Exercise - Go through the records, and copy each line in which the string "Literature" is present.

### Data records ###

import Literature.Probability.RandomPlanarGeometry.BrownianBridgeValueLaw
import Literature.Probability.RandomPlanarGeometry.BrownianLoopMeasureSimilarity
import Mathlib.MeasureTheory.Constructions.UnitInterval
import HarnessLib

/-!
# Calculus for splitting a Brownian loop: the planar heat kernel and two changes of variables

Elementary identities behind the Chapman–Kolmogorov equation for the Brownian bridge/loop
measures (Lawler, *Conformally Invariant Processes in the Plane* (2005), §5.2:
"`μ_D(z, w; s + t) = ∫_D [μ_D(z, z'; s) ⊕ μ_D(z', w; t)] dA(z')`", with `|μ(z, w; t)| =
p(z, w; t)` the heat kernel), used to decompose the rooted loop measure `dt/(2πt²) × μ^#`
marked at a uniform time `u ∈ [0,1]` into two independent bridges through the marked point:

* `BrownianLoop.heat s x` — the planar heat kernel `p_s(0, x) = (2πs)⁻¹ e^{−|x|²/2s}` in `ℝ≥0∞`
  (product of the two Gaussian densities; `0` for `s ≤ 0`); `heat_eq`, `heat_neg`,
  `heat_scale` (`p_v(y) = t · p_{tv}(√t y)`), and the **semigroup identity behind the
  marking**, `timeDensity_mul_heat`: `(2π t²)⁻¹ p_{ss'/t}(x) = p_s(x) p_{s'}(x) / t`,
  `t = s + s'`;
* `lintegral_heat_affine` — `∫ p_v(y) G(z + √t y) dy = ∫ p_{tv}(w − z) G(w) dw`;
* `lintegral_Ioi_unitInterval_split` — `∫_{t>0} ∫_{u∈[0,1]} t · g(tu, t(1−u)) du dt =
  ∫_{s>0} ∫_{s'>0} g(s, s') ds' ds` (duration and uniform mark `↦` the two durations).

## References

* G. F. Lawler, *Conformally Invariant Processes in the Plane*, AMS (2005), §5.2.
-/

noncomputable section

open Set MeasureTheory ProbabilityTheory unitInterval
open scoped unitInterval NNReal ENNReal Real

namespace Literature.Probability.RandomPlanarGeometry

namespace BrownianLoop

/-! ### The planar heat kernel -/

/-- **The planar heat kernel** `p_s(0, x) = (2πs)⁻¹ e^{−|x|²/(2s)}` as the product of the two
centred Gaussian densities of variance `s` (junk `0` for `s ≤ 0`) ([Lawler] §2.4/§5.2:
`|μ(z, w; t)| = p(z, w; t)`). [cite: Lawler2005ConformallyInvariant, §5.2] -/
def heat (s : ℝ) (x : ℂ) : ℝ≥0∞ := gaussianPDF 0 s.toNNReal x.re * gaussianPDF 0 s.toNNReal x.im

/-- `heat` is jointly measurable. [folklore] -/
theorem measurable_heat : Measurable fun p : ℝ × ℂ ↦ heat p.1 p.2 := by
  have h1 : Measurable fun p : ℝ × ℝ ↦ gaussianPDFReal 0 p.1.toNNReal p.2 := by
    unfold gaussianPDFReal
    fun_prop
  unfold heat gaussianPDF
  exact (ENNReal.measurable_ofReal.comp
      (h1.comp (measurable_fst.prodMk (Complex.measurable_re.comp measurable_snd)))).mul
    (ENNReal.measurable_ofReal.comp
      (h1.comp (measurable_fst.prodMk (Complex.measurable_im.comp measurable_snd))))

/-- `heat s` is measurable for each `s`. [folklore] -/
theorem measurable_heat_right (s : ℝ) : Measurable (heat s) := by
  have h := measurable_heat.comp (f := fun x : ℂ ↦ (s, x)) (measurable_const.prodMk measurable_id)
  exact h

/-- **Closed form**: `heat s x = (2πs)⁻¹ e^{−‖x‖²/(2s)}` for `s > 0`. [folklore] -/
theorem heat_eq {s : ℝ} (hs : 0 < s) (x : ℂ) :
    heat s x = ENNReal.ofReal ((2 * π * s)⁻¹ * Real.exp (-‖x‖ ^ 2 / (2 * s))) := by
  have hpos : 0 < 2 * π * s := by positivity
  have hc : ((s.toNNReal : ℝ≥0) : ℝ) = s := Real.coe_toNNReal _ hs.le
  rw [heat, gaussianPDF, gaussianPDF, ← ENNReal.ofReal_mul (gaussianPDFReal_nonneg _ _ _)]
  congr 1
  simp only [gaussianPDFReal, hc, sub_zero]
  rw [Complex.sq_norm, Complex.normSq_apply]
  have hsq : Real.sqrt (2 * π * s) ≠ 0 := (Real.sqrt_pos.2 hpos).ne'
  rw [show (-(x.re ^ 2) / (2 * s)) = -(x.re ^ 2 / (2 * s)) by ring,
    show (-(x.im ^ 2) / (2 * s)) = -(x.im ^ 2 / (2 * s)) by ring,
    show (-(x.re * x.re + x.im * x.im) / (2 * s)) = -(x.re ^ 2 / (2 * s)) + -(x.im ^ 2 / (2 * s)) by
      ring, Real.exp_add]
  have h2 : (Real.sqrt (2 * π * s))⁻¹ * (Real.sqrt (2 * π * s))⁻¹ = (2 * π * s)⁻¹ := by
    rw [← mul_inv, Real.mul_self_sqrt hpos.le]
  calc (Real.sqrt (2 * π * s))⁻¹ * Real.exp (-(x.re ^ 2 / (2 * s))) *
        ((Real.sqrt (2 * π * s))⁻¹ * Real.exp (-(x.im ^ 2 / (2 * s))))
      = ((Real.sqrt (2 * π * s))⁻¹ * (Real.sqrt (2 * π * s))⁻¹) *
          (Real.exp (-(x.re ^ 2 / (2 * s))) * Real.exp (-(x.im ^ 2 / (2 * s)))) := by ring
    _ = _ := by rw [h2]

/-- `heat s = 0` for `s ≤ 0` (junk). [folklore] -/
theorem heat_of_nonpos {s : ℝ} (hs : s ≤ 0) (x : ℂ) : heat s x = 0 := by
  rw [heat, Real.toNNReal_of_nonpos hs, gaussianPDF_zero_var]
  simp

/-- **The heat kernel is even**: `p_s(−x) = p_s(x)`. [folklore] -/
theorem heat_neg (s : ℝ) (x : ℂ) : heat s (-x) = heat s x := by
  rcases le_or_gt s 0 with hs | hs
  · rw [heat_of_nonpos hs, heat_of_nonpos hs]
  · rw [heat_eq hs, heat_eq hs, norm_neg]

/-- **Brownian scaling of the heat kernel**: `p_v(y) = t · p_{tv}(√t y)` (`t, v > 0`).
[folklore] -/
theorem heat_scale {t v : ℝ} (ht : 0 < t) (hv : 0 < v) (y : ℂ) :
    heat v y = ENNReal.ofReal t * heat (t * v) ((Real.sqrt t : ℂ) * y) := by
  rw [heat_eq hv, heat_eq (mul_pos ht hv), ← ENNReal.ofReal_mul ht.le]
  congr 1
  have hn : ‖(Real.sqrt t : ℂ) * y‖ ^ 2 = t * ‖y‖ ^ 2 := by
    rw [norm_mul, Complex.norm_real, Real.norm_of_nonneg (Real.sqrt_nonneg _), mul_pow,
      Real.sq_sqrt ht.le]
  rw [hn]
  have e1 : -(t * ‖y‖ ^ 2) / (2 * (t * v)) = -‖y‖ ^ 2 / (2 * v) := by
    field_simp
  rw [e1]
  field_simp

/-- **The semigroup/marking identity for the heat kernel**: with `t = s + s'`,
`(2π t²)⁻¹ · p_{ss'/t}(x) = p_s(x) p_{s'}(x) / t` — the density `1/(2πt²)` of the rooted loop
measure at a loop of duration `t` split into bridges of durations `s, s'` through a point at
displacement `x` from the root (a Gaussian of variance `ss'/t`), equals the product of the two
bridge weights `p_s(x) p_{s'}(x)` divided by `t` ([Lawler] §5.2, Chapman–Kolmogorov).
[cite: Lawler2005ConformallyInvariant, §5.2] -/
theorem timeDensity_mul_heat {s s' : ℝ} (hs : 0 < s) (hs' : 0 < s') (x : ℂ) :
    timeDensity (s + s') * heat (s * s' / (s + s')) x =
      heat s x * heat s' x / ENNReal.ofReal (s + s') := by
  have ht : 0 < s + s' := add_pos hs hs'
  have hv : 0 < s * s' / (s + s') := div_pos (mul_pos hs hs') ht
  rw [timeDensity, heat_eq hv, heat_eq hs, heat_eq hs', ← ENNReal.ofReal_mul (by positivity),
    ← ENNReal.ofReal_mul (by positivity), ← ENNReal.ofReal_div_of_pos ht]
  congr 1
  rw [mul_mul_mul_comm, ← Real.exp_add]
  have e1 : -‖x‖ ^ 2 / (2 * s) + -‖x‖ ^ 2 / (2 * s') = -‖x‖ ^ 2 / (2 * (s * s' / (s + s'))) := by
    field_simp
    ring
  rw [e1]
  field_simp

/-! ### An affine Gaussian change of variables on `ℂ` -/

/-- **`∫ p_v(y) G(z + √t y) dy = ∫ p_{tv}(w − z) G(w) dw`** (`t, v > 0`): substituting the
scaled and translated variable in a planar Gaussian integral (area scales by `t`, the heat
kernel by `heat_scale`). [folklore] -/
theorem lintegral_heat_affine {t v : ℝ} (ht : 0 < t) (hv : 0 < v) (z : ℂ) {G : ℂ → ℝ≥0∞}
    (hG : Measurable G) :
    ∫⁻ y, heat v y * G (z + (Real.sqrt t : ℂ) * y) = ∫⁻ w, heat (t * v) (w - z) * G w := by
  set e : ℂ → ℂ := fun y ↦ (Real.sqrt t : ℂ) * y + z with he
  have hem : Measurable e := by rw [he]; fun_prop
  have hH : Measurable fun w ↦ heat (t * v) (w - z) * G w :=
    ((measurable_heat_right _).comp (measurable_id.sub measurable_const)).mul hG
  have hmap : (volume : Measure ℂ).map e = ENNReal.ofReal (Real.sqrt t ^ 2)⁻¹ • volume :=
    map_volume_similarity (Real.sqrt_pos.2 ht) z (fun y ↦ rfl)
  have h1 : ∫⁻ w, heat (t * v) (w - z) * G w ∂((volume : Measure ℂ).map e) =
      ∫⁻ y, heat (t * v) (e y - z) * G (e y) := lintegral_map hH hem
  rw [hmap, lintegral_smul_measure, Real.sq_sqrt ht.le] at h1
  -- `∫ H = t * ∫ H ∘ e`
  have h2 : ∫⁻ w, heat (t * v) (w - z) * G w =
      ENNReal.ofReal t * ∫⁻ y, heat (t * v) (e y - z) * G (e y) := by
    rw [← h1, smul_eq_mul, ← mul_assoc, ← ENNReal.ofReal_mul ht.le, mul_inv_cancel₀ ht.ne',
      ENNReal.ofReal_one, one_mul]
  have hmeas : Measurable fun y ↦ heat (t * v) (e y - z) * G (e y) :=
    ((measurable_heat_right _).comp (hem.sub measurable_const)).mul (hG.comp hem)
  rw [h2, ← lintegral_const_mul (ENNReal.ofReal t) hmeas]
  refine lintegral_congr fun y ↦ ?_
  rw [heat_scale ht hv y, he]
  simp only [add_sub_cancel_right]
  rw [add_comm]
  ring

/-! ### Duration and uniform mark `↦` the two durations -/

/-- Scaling a `lintegral` over `[0, 1]` onto `[0, t]`: `∫₀¹ t · h(tu) du = ∫₀ᵗ h(s) ds` for
`t > 0`. [folklore] -/
theorem lintegral_unitInterval_mul {t : ℝ} (ht : 0 < t) {h : ℝ → ℝ≥0∞} (hh : Measurable h) :
    ∫⁻ u : I, ENNReal.ofReal t * h (t * u) = ∫⁻ s in Ioo (0 : ℝ) t, h s := by
  -- to an integral over `Ioo 0 1 ⊆ ℝ`
  have hm1 : Measurable fun x : ℝ ↦ ENNReal.ofReal t * h (t * x) :=
    (hh.comp (measurable_const_mul t)).const_mul _
  have hm2 : Measurable fun x : ℝ ↦ h (t * x) := hh.comp (measurable_const_mul t)
  have h0 : ∫⁻ u : I, ENNReal.ofReal t * h (t * u) =
      ∫⁻ x in Ioo (0 : ℝ) 1, ENNReal.ofReal t * h (t * x) := by
    rw [Measure.restrict_congr_set Ioo_ae_eq_Icc]
    exact measurePreserving_coe.lintegral_comp hm1
  rw [h0, lintegral_const_mul _ hm2]
  -- the linear change of variables `s = t x`
  have hcv : ∫⁻ x in Ioo (0 : ℝ) 1, h (t * x) = ENNReal.ofReal t⁻¹ * ∫⁻ s in Ioo (0 : ℝ) t, h s := by
    have hm : Measurable fun x : ℝ ↦ t * x := measurable_const_mul t
    have e1 : (Ioo (0 : ℝ) 1) = (fun x ↦ t * x) ⁻¹' (Ioo (0 : ℝ) t) := by
      ext x
      simp only [mem_Ioo, mem_preimage]
      constructor
      · rintro ⟨h1, h2⟩; exact ⟨by positivity, by nlinarith⟩
      · rintro ⟨h1, h2⟩; exact ⟨by nlinarith, by nlinarith⟩
    rw [e1, ← lintegral_indicator (hm measurableSet_Ioo), ← lintegral_indicator measurableSet_Ioo]
    have h2 := lintegral_map_equiv (μ := (volume : Measure ℝ)) ((Ioo (0 : ℝ) t).indicator h)
      (Homeomorph.mulLeft₀ t ht.ne').toMeasurableEquiv
    rw [Homeomorph.toMeasurableEquiv_coe, Homeomorph.coe_mulLeft₀, Real.map_volume_mul_left ht.ne',
      lintegral_smul_measure, smul_eq_mul, abs_of_pos (inv_pos.2 ht)] at h2
    rw [h2]
    refine lintegral_congr fun x ↦ ?_
    simp only [indicator, mem_preimage]
  rw [hcv, ← mul_assoc, ← ENNReal.ofReal_mul ht.le, mul_inv_cancel₀ ht.ne', ENNReal.ofReal_one,
    one_mul]

/-- **Duration and uniform mark `↦` the two durations**: for measurable `g ≥ 0` on `ℝ × ℝ`,
`∫_{t>0} ∫_{u ∈ [0,1]} t · g(tu, t(1−u)) du dt = ∫_{s>0} ∫_{s'>0} g(s, s') ds' ds` (the loop of
duration `t` with a uniform mark at time `tu` has pieces of durations `s = tu`, `s' = t − s`;
`t du dt = ds ds'`). [folklore] -/
theorem lintegral_Ioi_unitInterval_split {g : ℝ × ℝ → ℝ≥0∞} (hg : Measurable g) :
    ∫⁻ t in Ioi (0 : ℝ), ∫⁻ u : I, ENNReal.ofReal t * g (t * u, t * (1 - u)) =
      ∫⁻ s in Ioi (0 : ℝ), ∫⁻ s' in Ioi (0 : ℝ), g (s, s') := by
  -- inner change of variables `s = tu` for each `t > 0`
  have step1 : ∫⁻ t in Ioi (0 : ℝ), ∫⁻ u : I, ENNReal.ofReal t * g (t * u, t * (1 - u)) =
      ∫⁻ t in Ioi (0 : ℝ), ∫⁻ s in Ioo (0 : ℝ) t, g (s, t - s) := by
    refine setLIntegral_congr_fun measurableSet_Ioi fun t ht ↦ ?_
    have e : ∀ u : I, g (t * u, t * (1 - u)) = (fun s ↦ g (s, t - s)) (t * u) := fun u ↦ by
      simp only [mul_sub, mul_one]
    simp_rw [e]
    exact lintegral_unitInterval_mul ht (hg.comp (measurable_id.prodMk (measurable_const.sub measurable_id)))
  rw [step1]
  -- the integrand on the triangle `0 < s < t`, as a function on `ℝ × ℝ`
  set F : ℝ × ℝ → ℝ≥0∞ := {p : ℝ × ℝ | 0 < p.2 ∧ p.2 < p.1}.indicator (fun p ↦ g (p.2, p.1 - p.2))
    with hFdef
  have hFm : Measurable F := by
    refine Measurable.indicator (hg.comp (measurable_snd.prodMk (measurable_fst.sub measurable_snd))) ?_
    exact (measurableSet_lt measurable_const measurable_snd).inter
      (measurableSet_lt measurable_snd measurable_fst)
  -- left-hand side as a double integral of `F`
  have hL : ∫⁻ t in Ioi (0 : ℝ), ∫⁻ s in Ioo (0 : ℝ) t, g (s, t - s) = ∫⁻ t, ∫⁻ s, F (t, s) := by
    rw [← lintegral_indicator measurableSet_Ioi]
    refine lintegral_congr fun t ↦ ?_
    by_cases ht : 0 < t
    · rw [indicator_of_mem (show t ∈ Ioi (0 : ℝ) from ht), ← lintegral_indicator measurableSet_Ioo]
      refine lintegral_congr fun s ↦ ?_
      simp only [hFdef, indicator, mem_Ioo, mem_setOf_eq]
    · rw [indicator_of_notMem (show t ∉ Ioi (0 : ℝ) from ht)]
      have h0 : ∀ s, F (t, s) = 0 := fun s ↦ by
        simp only [hFdef]
        exact indicator_of_notMem (fun h ↦ ht (h.1.trans h.2)) _
      simp only [h0, lintegral_zero]
  -- right-hand side as the swapped double integral of `F`
  have hR : ∫⁻ s in Ioi (0 : ℝ), ∫⁻ s' in Ioi (0 : ℝ), g (s, s') = ∫⁻ s, ∫⁻ t, F (t, s) := by
    rw [← lintegral_indicator measurableSet_Ioi]
    refine lintegral_congr fun s ↦ ?_
    by_cases hs : 0 < s
    · rw [indicator_of_mem (show s ∈ Ioi (0 : ℝ) from hs), ← lintegral_indicator measurableSet_Ioi,
        ← lintegral_add_right_eq_self (fun t ↦ F (t, s)) s]
      refine lintegral_congr fun t ↦ ?_
      simp only [hFdef, indicator, mem_Ioi, mem_setOf_eq, add_sub_cancel_right, hs, true_and,
        lt_add_iff_pos_left]
    · rw [indicator_of_notMem (show s ∉ Ioi (0 : ℝ) from hs)]
      have h0 : ∀ t, F (t, s) = 0 := fun t ↦ by
        simp only [hFdef]
        exact indicator_of_notMem (fun h ↦ hs h.1) _
      simp only [h0, lintegral_zero]
  rw [hL, hR]
  exact lintegral_lintegral_swap (hFm.comp measurable_id).aemeasurable

end BrownianLoop

end Literature.Probability.RandomPlanarGeometry

end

###

Task answer -
import Literature.Probability.RandomPlanarGeometry.BrownianBridgeValueLaw
import Literature.Probability.RandomPlanarGeometry.BrownianLoopMeasureSimilarity
namespace Literature.Probability.RandomPlanarGeometry
end Literature.Probability.RandomPlanarGeometry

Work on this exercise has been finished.